Kirel cast his eyes to the ground in obedience to the fleetlord’s will. Another male came up to him and Atvar, one whose rather drab body paint made him seem out of place in such august company. “I greet you, Exalted Fleetlord, Superb Shiplord,” he said. His words were perfectly correct, his voice held the proper deference, and yet Atvar doubted his sincerity even so.

“I greet you, Drefsab,” the fleetlord returned, swinging one eye turret toward the intelligence operative. Drefsab’s motions were quick and jerky. With another male, that might have betrayed a ginger habit, but Drefsab had moved that way even before he became addicted to the Tosevite herb; he had a Big Ugly’s restlessness trapped in a body that belonged to the Race. Atvar said, “I presume you have come to report on the progress of your project in-what is the name of that Emperorless land?”

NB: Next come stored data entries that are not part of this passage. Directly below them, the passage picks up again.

import Literature.NumberTheory.LFunctions.MontgomeryDirichletSumMeanSquareSharp
import Literature.NumberTheory.LFunctions.MontgomeryExplicitFormulaProofs
import Literature.NumberTheory.LFunctions.DirichletPolynomialDiscreteMeanValue
import HarnessLib

/-!
# Montgomery's theorem with the Goldston–Montgomery error term, uniformly for `0 ≤ α ≤ 1`

Topic `Literature/NumberTheory/LFunctions` (namespace `Literature.NumberTheory.LFunctions`, proof objects in
`Montgomery`). Proofs only: no definitions, no named facts. LABEL: RH is the printed ANTECEDENT of the
theorem (as in Montgomery 1973); nothing here bears on the truth of RH.

The tree's `montgomery_pair_correlation_restricted(_holds)` (`RHConditionalFacts.lean`,
`MontgomeryExplicitFormulaProofs.lean`) is Montgomery's theorem in the `o(1)` form, uniformly on
`|α| ≤ 1 − δ`. Here we prove the form with the Goldston–Montgomery error term, uniformly on the CLOSED
interval, exactly as stated by Baluyot–Goldston–Suriajaya–Turnage-Butterbaugh 2025, (MT)/(MTeq) ("We now
state Montgomery's theorem which incorporates some improvements from [GM87] … Assume the Riemann Hypothesis.
The function `F(α)` is real, even, and nonnegative. Moreover, as `T → ∞`, we have
`F(α) = T^{−2α} log T (1 + O(1/√log T)) + α + O(1/√log T)` uniformly for `0 ≤ α ≤ 1`"; their remark:
"We have removed an extraneous factor of `log log T` from [GM87] which can be avoided using Lemma 6 there
in place of Lemma 7"), i.e. Goldston–Montgomery 1987, Lemma 8 ("Assume RH … `F(X,T) ≥ 0`,
`F(X,T) = F(1/X,T)`, and `F(X,T) = T(X⁻² log² T + log X)(1/2π + O(…))` uniformly for `1 ≤ X ≤ T` … The
estimate is substantially due to Goldston [Lemma B], and may be proved by substituting an appeal to Lemma 7
in the argument of Montgomery") without the `log log`:

* `Montgomery.montgomeryPairSum_nonneg`, `montgomeryFormFactor_nonneg` — `F(x,T) ≥ 0`, `F(α,T) ≥ 0`
  (unconditionally; GM87 (25)/(26): "an immediate consequence of
  `F(X,T) = (2/π) ∫ |∑_{0<γ≤T} X^{iγ}/(1+(t−γ)²)|² dt`", the tree's `Montgomery.integral_norm_partial_sq`);
* `Montgomery.core_estimate_sharp` — Montgomery's argument (Goldston 2005, §4, (4.5)–(4.9)), i.e. the tree's
  `Montgomery.core_estimate`, with exactly two changes: (P3) is replaced by (P3♯)
  `Montgomery.exists_meanSquare_dirichletSum_sharp` (Goldston–Montgomery's Lemmas 6–7, files
  `DirichletPolynomialSelbergMVT.lean`, `MontgomeryDirichletSumMeanSquareSharp.lean`), which removes the
  restriction `α ≤ 1 − δ`; and the cross term between the Dirichlet series `A(x,t)` and the `log(|t|+2)`-term
  of the explicit formula is EVALUATED (integration by parts: `∫_0^T n^{-it} log(t+2) dt ≪ log T/log n`,
  `Montgomery.norm_integral_log_mul_cpow_le`, so the cross term is `≪ x^{1/2} log T`,
  `Montgomery.exists_norm_integral_log_mul_dirichletSum_le`) instead of being bounded by Cauchy–Schwarz,
  which removes the `log log T`;
* `montgomery_pair_correlation_sqrtLog_Icc`, `montgomery_pair_correlation_sqrtLog` — **the theorem**:
  assuming RH there is `C` such that for all large `T` and all `0 ≤ α ≤ 1` (resp. `|α| ≤ 1`),
  `|F(α,T) − (T^{−2α} log T + α)| ≤ C (T^{−2α} log T + 1)/√(log T)`.

## References

* [BaluyotGoldstonSuriajayaTurnageButterbaugh2025] arXiv:2508.10857, §2, (MT)/(MTeq) and the remarks after it
  (unrefereed; the statement proved here). [claim: BaluyotGoldstonSuriajayaTurnageButterbaugh2025, status: under-review]
* [GoldstonMontgomery1987] D. A. Goldston, H. L. Montgomery, *Pair correlation of zeros and primes in short
  intervals*, Progr. Math. 70 (1987), 183–203, §3, Lemmas 6–8 (read on the scanned page).
* [Goldston2005] D. A. Goldston, *Notes on pair correlation of zeros and prime numbers*, §4 and the remark after
  Theorem 1 ("[GoMo] … shows the theorem holds for `0 ≤ α ≤ 1`").
* [Montgomery1973] H. L. Montgomery, *The pair correlation of zeros of the zeta function*, Theorem.
-/

noncomputable section
import Mathlib

/-!
# Eigenline decoupling: the exact block-triangular form behind the resonance factor (solo-blind kernel #171)

Finite-dimensional skeleton of paper 24.101(b) (PLAN §102): write the monodromy (or generator) of the
chain in the splitting `w ⊕ r` as `M = [[A, B], [C, D]]`.  If the columns `[V; 1]` span an
`M`-invariant subspace — `A V + B = V μ`, `C V + D = μ` (for the chain: `V(0)` = the slaving /
periodic-Riccati datum, `μ` = the top multiplier block) — then the shear `S = [[1, V], [0, 1]]`
conjugates `M` EXACTLY into block-lower-triangular form `S⁻¹ M S = [[A - V C, 0], [C, μ]]`
(the decoupled complement `D_K = A - V C` and the slow block `μ`), and the resolvent of a
block-lower-triangular matrix is explicit:
`[[E, 0], [C, F]]⁻¹ = [[E⁻¹, 0], [-F⁻¹ C E⁻¹, F⁻¹]]`, whence
`‖(1 - M)⁻¹‖ ≤ ‖S‖ ‖S⁻¹‖ (a + f + f ‖C‖ a)` with `a = ‖(1 - D_K)⁻¹‖`, `f = ‖(1 - μ)⁻¹‖` —
the `K_res = O(P)` form of the resonance factor (the norm inequality itself is not formalised here;
this file is the exact algebra it rests on).
-/

namespace Summit.AnomalousDissipation.AnomalousDissipation.Theorems

open Matrix

section

variable {𝕜 m n : Type*} [CommRing 𝕜] [Fintype m] [Fintype n] [DecidableEq m] [DecidableEq n]

/-- The shear `[[1, V], [0, 1]]` has two-sided inverse `[[1, -V], [0, 1]]` (right). -/
theorem soloBlind_shear_mul_negShear (V : Matrix m n 𝕜) :
    fromBlocks (1 : Matrix m m 𝕜) V 0 (1 : Matrix n n 𝕜) * fromBlocks 1 (-V) 0 1 = 1 := by
  rw [fromBlocks_multiply, ← fromBlocks_one]
  congr 1 <;> simp

/-- The shear `[[1, V], [0, 1]]` has two-sided inverse `[[1, -V], [0, 1]]` (left). -/
theorem soloBlind_negShear_mul_shear (V : Matrix m n 𝕜) :
    fromBlocks (1 : Matrix m m 𝕜) (-V) 0 (1 : Matrix n n 𝕜) * fromBlocks 1 V 0 1 = 1 := by
  rw [fromBlocks_multiply, ← fromBlocks_one]
  congr 1 <;> simp

/-- **Eigenline decoupling.** If `[V; 1]` spans an invariant subspace of `[[A, B], [C, D]]`
(`A V + B = V μ`, `C V + D = μ`), the shear conjugation is exactly block-lower-triangular with
diagonal blocks `A - V C` (the decoupled complement) and `μ`. -/
theorem soloBlind_eigenline_decoupling (A : Matrix m m 𝕜) (B : Matrix m n 𝕜) (C : Matrix n m 𝕜)
    (D : Matrix n n 𝕜) (V : Matrix m n 𝕜) (μ : Matrix n n 𝕜)
    (h₁ : A * V + B = V * μ) (h₂ : C * V + D = μ) :
    fromBlocks (1 : Matrix m m 𝕜) (-V) 0 (1 : Matrix n n 𝕜) * fromBlocks A B C D * fromBlocks 1 V 0 1
      = fromBlocks (A - V * C) 0 C μ := by
  have hTR : A * V + -(V * (C * V)) + (B + -(V * D)) = 0 := by
    have e : A * V + -(V * (C * V)) + (B + -(V * D)) = (A * V + B) - (V * (C * V) + V * D) := by
      abel
    rw [e, ← Matrix.mul_add, h₂, h₁, sub_self]
  rw [fromBlocks_multiply, fromBlocks_multiply]
  simp only [Matrix.one_mul, Matrix.mul_one, Matrix.zero_mul, Matrix.mul_zero, add_zero, zero_add,
    Matrix.neg_mul]
  rw [fromBlocks_inj]
  refine ⟨(sub_eq_add_neg A (V * C)).symm, ?_, rfl, h₂⟩
  rw [Matrix.add_mul, Matrix.neg_mul, Matrix.mul_assoc]
  exact hTR

/-- In the decoupled coordinates the `w̃`-block of ANY matrix `X` is the rank-`n` correction
`X_ww - V X_rw` of its `w`-block (the formula the B10 certificate evaluates on enclosures). -/
theorem soloBlind_shear_conj_toBlocks₁₁ (X : Matrix (m ⊕ n) (m ⊕ n) 𝕜) (V : Matrix m n 𝕜) :
    (fromBlocks (1 : Matrix m m 𝕜) (-V) 0 (1 : Matrix n n 𝕜) * X * fromBlocks 1 V 0 1).toBlocks₁₁
      = X.toBlocks₁₁ - V * X.toBlocks₂₁ := by
  conv_lhs => rw [← fromBlocks_toBlocks X]
  rw [fromBlocks_multiply, fromBlocks_multiply, toBlocks_fromBlocks₁₁]
  simp only [Matrix.one_mul, Matrix.mul_one, Matrix.mul_zero, add_zero, Matrix.neg_mul]
  exact (sub_eq_add_neg _ _).symm

/-- **Resolvent of a block-lower-triangular matrix.** If `E E' = 1 = E' E` and `F F' = 1 = F' F`
then `[[E, 0], [C, F]] · [[E', 0], [-(F' C E'), F']] = 1`. -/
theorem soloBlind_lowerTriangular_mul_inv (E E' : Matrix m m 𝕜) (F F' : Matrix n n 𝕜)
    (C : Matrix n m 𝕜) (hE : E * E' = 1) (hF : F * F' = 1) :
    fromBlocks E 0 C F * fromBlocks E' 0 (-(F' * C * E')) F' = 1 := by
  rw [fromBlocks_multiply, ← fromBlocks_one]
  have hBL : C * E' + F * -(F' * C * E') = 0 := by
    rw [Matrix.mul_neg, ← Matrix.mul_assoc, ← Matrix.mul_assoc, hF, Matrix.one_mul, add_neg_cancel]
  rw [fromBlocks_inj]
  refine ⟨?_, ?_, hBL, ?_⟩
  · rw [Matrix.zero_mul, add_zero, hE]
  · rw [Matrix.mul_zero, Matrix.zero_mul, add_zero]
  · rw [Matrix.mul_zero, zero_add, hF]

/-- The same inverse works on the left. -/
theorem soloBlind_inv_mul_lowerTriangular (E E' : Matrix m m 𝕜) (F F' : Matrix n n 𝕜)
    (C : Matrix n m 𝕜) (hE : E' * E = 1) (hF : F' * F = 1) :
    fromBlocks E' 0 (-(F' * C * E')) F' * fromBlocks E 0 C F = 1 := by
  rw [fromBlocks_multiply, ← fromBlocks_one]
  have hBL : -(F' * C * E') * E + F' * C = 0 := by
    rw [Matrix.neg_mul, Matrix.mul_assoc, hE, Matrix.mul_one, neg_add_cancel]
  rw [fromBlocks_inj]
  refine ⟨?_, ?_, hBL, ?_⟩
  · rw [Matrix.zero_mul, add_zero, hE]
  · rw [Matrix.mul_zero, Matrix.zero_mul, add_zero]
  · rw [Matrix.mul_zero, zero_add, hF]

omit [Fintype m] [Fintype n] in
/-- `1 - [[A, B], [C, D]] = [[1 - A, -B], [-C, 1 - D]]`. -/
theorem soloBlind_one_sub_fromBlocks (A : Matrix m m 𝕜) (B : Matrix m n 𝕜) (C : Matrix n m 𝕜)
    (D : Matrix n n 𝕜) :
    1 - fromBlocks A B C D = fromBlocks (1 - A) (-B) (-C) (1 - D) := by
  rw [← fromBlocks_one, sub_eq_add_neg, fromBlocks_neg, fromBlocks_add]
  simp [sub_eq_add_neg]

/-- **The resonance factor in decoupled form.** Under the eigenline hypotheses, if `1 - (A - V C)`
and `1 - μ` have two-sided inverses `a`, `f`, then `1 - M` has the explicit two-sided inverse
`S · [[a, 0], [f C a, f]] · S⁻¹` with the shear `S = [[1, V], [0, 1]]`. -/
theorem soloBlind_resolvent_of_eigenline (A : Matrix m m 𝕜) (B : Matrix m n 𝕜) (C : Matrix n m 𝕜)
    (D : Matrix n n 𝕜) (V : Matrix m n 𝕜) (μ : Matrix n n 𝕜)
    (h₁ : A * V + B = V * μ) (h₂ : C * V + D = μ)
    (a : Matrix m m 𝕜) (f : Matrix n n 𝕜)
    (ha : (1 - (A - V * C)) * a = 1) (ha' : a * (1 - (A - V * C)) = 1)
    (hf : (1 - μ) * f = 1) (hf' : f * (1 - μ) = 1) :
    let S : Matrix (m ⊕ n) (m ⊕ n) 𝕜 := fromBlocks 1 V 0 1
    let S' : Matrix (m ⊕ n) (m ⊕ n) 𝕜 := fromBlocks 1 (-V) 0 1
    let R : Matrix (m ⊕ n) (m ⊕ n) 𝕜 := fromBlocks a 0 (f * C * a) f
    (1 - fromBlocks A B C D) * (S * R * S') = 1 ∧ (S * R * S') * (1 - fromBlocks A B C D) = 1 := by
  intro S S' R
  have hSS' : S * S' = 1 := soloBlind_shear_mul_negShear V
  have hS'S : S' * S = 1 := soloBlind_negShear_mul_shear V
  -- the conjugated `1 - M`
  have hconj : S' * (1 - fromBlocks A B C D) * S = fromBlocks (1 - (A - V * C)) 0 (-C) (1 - μ) := by
    rw [Matrix.mul_sub, Matrix.sub_mul, Matrix.mul_one, hS'S,
      soloBlind_eigenline_decoupling A B C D V μ h₁ h₂, soloBlind_one_sub_fromBlocks]
    simp
  have hR : fromBlocks (1 - (A - V * C)) 0 (-C) (1 - μ) * R = 1 := by
    have := soloBlind_lowerTriangular_mul_inv (1 - (A - V * C)) a (1 - μ) f (-C) ha hf
    simpa [R, Matrix.mul_neg, Matrix.neg_mul] using this
  have hR' : R * fromBlocks (1 - (A - V * C)) 0 (-C) (1 - μ) = 1 := by
    have := soloBlind_inv_mul_lowerTriangular (1 - (A - V * C)) a (1 - μ) f (-C) ha' hf'
    simpa [R, Matrix.mul_neg, Matrix.neg_mul] using this
  -- undo the conjugation: 1 - M = S (S'(1-M)S) S'
  have hM : 1 - fromBlocks A B C D = S * (fromBlocks (1 - (A - V * C)) 0 (-C) (1 - μ)) * S' := by
    rw [← hconj]
    simp only [← Matrix.mul_assoc, hSS', Matrix.one_mul]
    rw [Matrix.mul_assoc, hSS', Matrix.mul_one]
  constructor
  · rw [hM]
    calc S * fromBlocks (1 - (A - V * C)) 0 (-C) (1 - μ) * S' * (S * R * S')
        = S * (fromBlocks (1 - (A - V * C)) 0 (-C) (1 - μ) * ((S' * S) * R)) * S' := by
          simp only [Matrix.mul_assoc]
      _ = 1 := by rw [hS'S, Matrix.one_mul, hR, Matrix.mul_one, hSS']
  · rw [hM]
    calc S * R * S' * (S * fromBlocks (1 - (A - V * C)) 0 (-C) (1 - μ) * S')
        = S * (R * ((S' * S) * fromBlocks (1 - (A - V * C)) 0 (-C) (1 - μ))) * S' := by
          simp only [Matrix.mul_assoc]
      _ = 1 := by rw [hS'S, Matrix.one_mul, hR', Matrix.mul_one, hSS']

end

end Summit.AnomalousDissipation.AnomalousDissipation.Theorems
import Summits.BirchSwinnertonDyer.Rank1Residual.GaloisImage.KolyvaginDerivativeLocalImage
import Summits.BirchSwinnertonDyer.Rank1Residual.GaloisImage.KolyvaginDerivativeInertiaLocal
import Summits.BirchSwinnertonDyer.Rank1Residual.GaloisImage.CyclotomicLevelFrobenius
import Literature.NumberTheory.GaloisRepresentations.TateUnramifiedLiftingReductionProofs
import HarnessLib

/-!
# The local degree of a decomposition group in a cyclotomic level, and THEOREM B of row T-DER at
# the bad places over `ℚ` in the prime-to-`p` case — file 4 of row T-DER-BN
# (cell `b2b-bsdres`, team n1011, seat p15 GEN 6; skeleton `cells/n1011/skel/T-DER-BN.md`)

HONEST FRAMING (cell `b2b-bsdres`, run/shared/lean/b2b/bsd-rank1-residual/, verbatim in every
file): the goal of the cell is to DELETE the COMBINATION-SHAPED residual classes of the
Birch–Swinnerton-Dyer formula for ALL analytic-rank `≤ 1` elliptic curves over `ℚ` — "full BSD
formula for every rank `≤ 1` curve in class `C`" assembled STRICTLY from published theorems — so
that the rank-`≤ 1` remainder becomes exactly the CONSTRUCTION-SHAPED classes, which are TYPED
(missing-input `Prop`s), NOT attempted. This is not "finishing BSD". Team n1011 (N10 / N11, the
additive block X4 ∧ `p = 3`): research route on the CONSTRUCTION-SHAPED class X4; no claim beyond the
stated classes; nothing is booked. TOOL theorems (no definition, no named fact, no `sorry`).

## What

§1 **The index of a decomposition group in a cyclotomic kernel** (`index_range_inf_rootsOfUnityFixer`):
for a finite place `w` of `ℚ` with `w ∤ n`, the decomposition group
`D_w = res(Γ_{ℚ_w}) ≤ Γ_ℚ` (`absGaloisRestrict ℚ ℚ_w`) meets `Gal(ℚ̄/ℚ(μ_n)) = ker χ_n` in a
subgroup of index `ord(w mod n)`: `χ_n(D_w) = ⟨χ_n(Frob_w)⟩ = ⟨w⟩ ⊂ (ℤ/n)ˣ` (the tree's
`IsNonarchimedeanLocalField.range_eq_zpowers_of_absInertia_le_ker` — every element of `Γ_{ℚ_w}` is
`Frob^ν · inertia` — with `χ_n` trivial on `I_w` and `χ_n(Frob_w) = w`,
`modNCyclotomicCharacter_of_isArithFrobAtPlace`).  This is the local degree `[ℚ_w(μ_n) : ℚ_w]`.
§2 **THEOREM B at a place of prime-to-`p` local degree, over `ℚ`**
(`Rat.exists_map_red_eq_resSubgroup_range`): for the cyclotomic levels `cyclotomicLevelsRat p S`,
ANY family of classes `c`, a coefficient map `red : T ⟶ T′` of `ℤ_p`-linear representations, a
level `r`, and a class `κ ∈ H¹(ℚ, T′)` with `res_{ℚ(μ_r)} κ = D_r (red_* c_{0,r})` (the `κ_r` of
F5 `Rat.exists_sigma_existsUnique_res_eq_deriv_tate`): at every finite place `w` with
`w ∤ ∏_{ℓ∈r} ℓ` whose local degree in `ℚ(μ_r)` is prime to `p` —
`hord : ¬ p ∣ [D_w : D_w ∩ Gal(ℚ̄/ℚ(μ_r))]`, by §1 the order of `w` in `(ℤ/∏ℓ)ˣ` — the restriction
`res_{D_w} κ` is `red_*` of a class of `H¹(D_w, T)`: file 3's bottom-layer theorem
`exists_map_red_eq_resSubgroup_of_index` with `a = [D_w : …]⁻¹ ∈ ℤ_pˣ`.  For `T = T_p E`,
`T′ = E[p^k]`-type coefficients this is the local condition `𝓕_can` (`= 𝓛_w`, the image of
`H¹(ℚ_w, T)`) of Kolyvagin's derivative class at a BAD place `w ∣ N`, `w ∤ rp`, with no
hypothesis on `E` at `w`; the hypothesis `p ∤ ord(w mod ∏ℓ)` holds when the Kolyvagin primes `ℓ`
are chosen with `w` a `p^{v_p(ℓ-1)}`-th power residue mod `ℓ` (a Chebotarev condition of positive
density on top of `ℓ ∈ 𝒫_k`), and in general exactly when no `K_∞`-absorption is needed; the
complementary case is files 2–3 (`cores_eq_of_resLe_eq_deriv`, `exists_map_red_eq_resSubgroup_cores`).

References: K. Rubin, *Euler Systems* (2000), Thm. 4.5.1; B. Mazur, K. Rubin, Mem. AMS 799 (2004),
Thm. 3.2.4, Def. 3.1.8 (`𝒫` shrinking), App. A; J. Neukirch, *ANT*, Ch. I (10.3), Ch. II (9.6).
-/

noncomputable section
import Summits.QuantumFields.BalabanUV.T4Continuum.Support.NE7ApeCurvedRepDockingStrong
import Summits.QuantumFields.BalabanUV.T4Continuum.Support.NE7CurvedLiftBookkeepingApproxHomTwoTerm
import Summits.QuantumFields.BalabanUV.T4Continuum.Support.NE7TangentTransportSameTopDocked
import HarnessLib

/-!
# NE7ApeCurvedRepDockingPricedH — TWIN (t4-ne7-p1 gen 80) of `NE7ApeCurvedRepDockingPriced` with the slice-solver letter in the HOMOGENEOUS TWO-TERM shape (L2)ʰ `‖curlAt W X‖ ≤ K_G·g + K_X·R` (`R` a sup bound of `X`)
# and the normal part's sup bound `a_N` displayed; conclusion radius gains `+ K_X·(α₀ + a_N)` next to `c_N`.  WHY: the one-term letter of the original (with `hS ⊇ tangent` downstream)
# is UNSATISFIABLE at curved data (F128 `NE7SliceLetterGaugeObstruction`, F130 `NE7SliceLetterConstantFluxWitness`); (L2)ʰ is consistent at every background (trivially with
# `K_G = 0`, `K_X = 4`) and its content is the size of `(K_G, K_X)`.  Memo `t4/b2b-balaban-t4-ne7-p1-g80/SLICE-LETTER-OBSTRUCTION.md` §3.  Everything else VERBATIM from the original
# (whose header follows); HONEST FRAMING as there: composition over displayed letters, nothing of Bałaban's asserted, (APE) on curved data NOT proved, NOT NE7, spine 0∕9, NOT Clay.
-/

/-!
# NE7ApeCurvedRepDockingPriced — F66 WITH THE TRANSPORT LETTER DISCHARGED AT ITS HONEST PRICE: when `U` and `W` lie over the SAME top datum, E′'s Landau
# representative `U^u = We^{Z}` has top mismatch `ω ≤ 8·c₀·M²·c_R·b₀` (F74 + E′'s `‖u − 1‖ ≤ 4c₀M²c_Rb₀`), so F71 discharges `hTT` with
# `τ = x′·c₁·(M^d∕M²)·(Λ + 2d·ω·C_F)` — (APE) with a datum ⇐ E′ + (L1) + α₁ + (L2) + (L3), the `ω`-term DISPLAYED IN THE RADIUS (file 11)

Cell `pub-balaban`, rung (B)+1 sub-cell t4, lineage `b2b-balaban-t4-ne7-p1` (CRUX PROVER NE7 #1 = OWNER of row NE7), generation 76; memo
`t4/b2b-balaban-t4-ne7-p1-g76/TT-CURVED-LETTER.md` §2∕§4.  File F77 (over F66's parents — F59 `NE7CurvedLiftBookkeepingApprox`, F65 `NE7ExpansionRemainderCurvedStrong`, row NE3's E′
`Spine/NE3/CurvedLandauRep.exists_landauRep_W`, F39 `NE7TanCriticalGauge`, `NE7ConvOneStepWeightedUnique` — and this gen's F71 `NE7TangentTransportCurvedRightInv`, F72
`NE7FramePotCurvedL1`, F73 `NE7QbarCurvedBaseBudget`, F74 `NE7TopMismatchLetters.norm_cavgIter_gaugeAct_sub_le`, `NE3EnergyVary.smallField_vary`, `vary_isUnitaryCfg`, `vary_add_period`).
WHY.  F66 displays `hTT` for all Landau representatives; F76 discharges it for a DISPLAYED fibre-preserving representative.  THIS FILE keeps E′ (the representative PRODUCED,
as in F66) and pays the honest price: for a field `U` over the same top datum as `W` (`cavgIter (j+1) U = cavgIter (j+1) W` — the (APE) situation), E′'s gauge `u` has
`‖u − 1‖ ≤ θ_u := 4c₀M²c_Rb₀`, so the representative's top mismatch is `ω ≤ 2θ_u` (F74) and F71 gives `hTT` with `τ = x′c₁(M^d∕M²)(Λ + 2d·(2θ_u)·C_F)`, `Λ` by F73 at
`r₀′ = e^{α₀} − 1`, `C_F = 2dLK_maj` by F72.  The conclusion is F66's radius with this `τ`: the term `x′c₁(M^d∕M²)·4dθ_u·2dLK_maj ≍ δ′·c₁·M^{d−2}·M²c_Rb₀·const` is the
NUMBER the desk asked for — it is of the closing order `small·δ∕M²` iff `M^{d+2}c_Rb₀ ≲ small`, i.e. never in the regime `M²b₀ ≲ 1∕10` of E′: the kernel form of the located
point (memo §2).  Everything else is as in F66.
WHAT ([folklore]; 0 def, 0 sorry).  **`smallField_of_tanCritical_curvedLetters_W_priced`** — F66's hypotheses MINUS `hTT`, PLUS `cavgIter (j+1) U = cavgIter (j+1) W`, `2 ≤ d`, and route Π's
W5∕W6 lines ∕ `LevelSmall` at `x′ = x + 4(e^{α₀} − 1)`; conclusion `SmallField U (x + K_G(τ + ρ_W + κ + ν) + c_N + 28α₀²)` with the displayed `τ`.
HONEST FRAMING (page 1): composition; (L1), `α₁`, (L2), (L3) and E′'s initial (−1)∕(−2) gauge are HYPOTHESES; the `ω`-term makes this (APE) NON-CLOSING as priced — it records
the gap, it does not bridge it; nothing of Bałaban's asserted; (APE) on curved data NOT proved; NOT ONE-STEP, NOT NE7; spine 0∕9; finite T⁴ rung (B)+1 — NOT infinite volume,
NOT mass gap, NOT `BetaPertH`, NOT Clay.  Continuum YM on T⁴ ⇐ BetaPertH ∧ nine spine estimates (0/9 proved); BetaPertH ⇐ (D1) ∧ (D4) ∧ CAP+tail; G-an2-4 gates asym, D1 and NE2/3/4.
-/

set_option autoImplicit false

“Nezavisna Drzava Hrvatska-the Independent State of Croatia,” Drefsab answered. His clawed fingers twitched restlessly, a sure sign of disgust. “Do you know, Exalted Fleetlord, there are times when the Big Uglies are as easy to manipulate as hatchlings still wet from the juices of their eggs?”

“I wish there were more such times,” Kirel observed.

“So do we all,” Atvar said. “How have you managed to manipulate the-Croats? — then?”

“They’re subordinates of the Deutsche, of course,” Drefsab said. “The Deutsche gained their support by giving them weapons and a free hand against their local enemies, which essentially means anyone who lives nearby and is not a Croat. All I had to do was promise more and better weapons and an even freer hand, and all at once they became most cooperative.”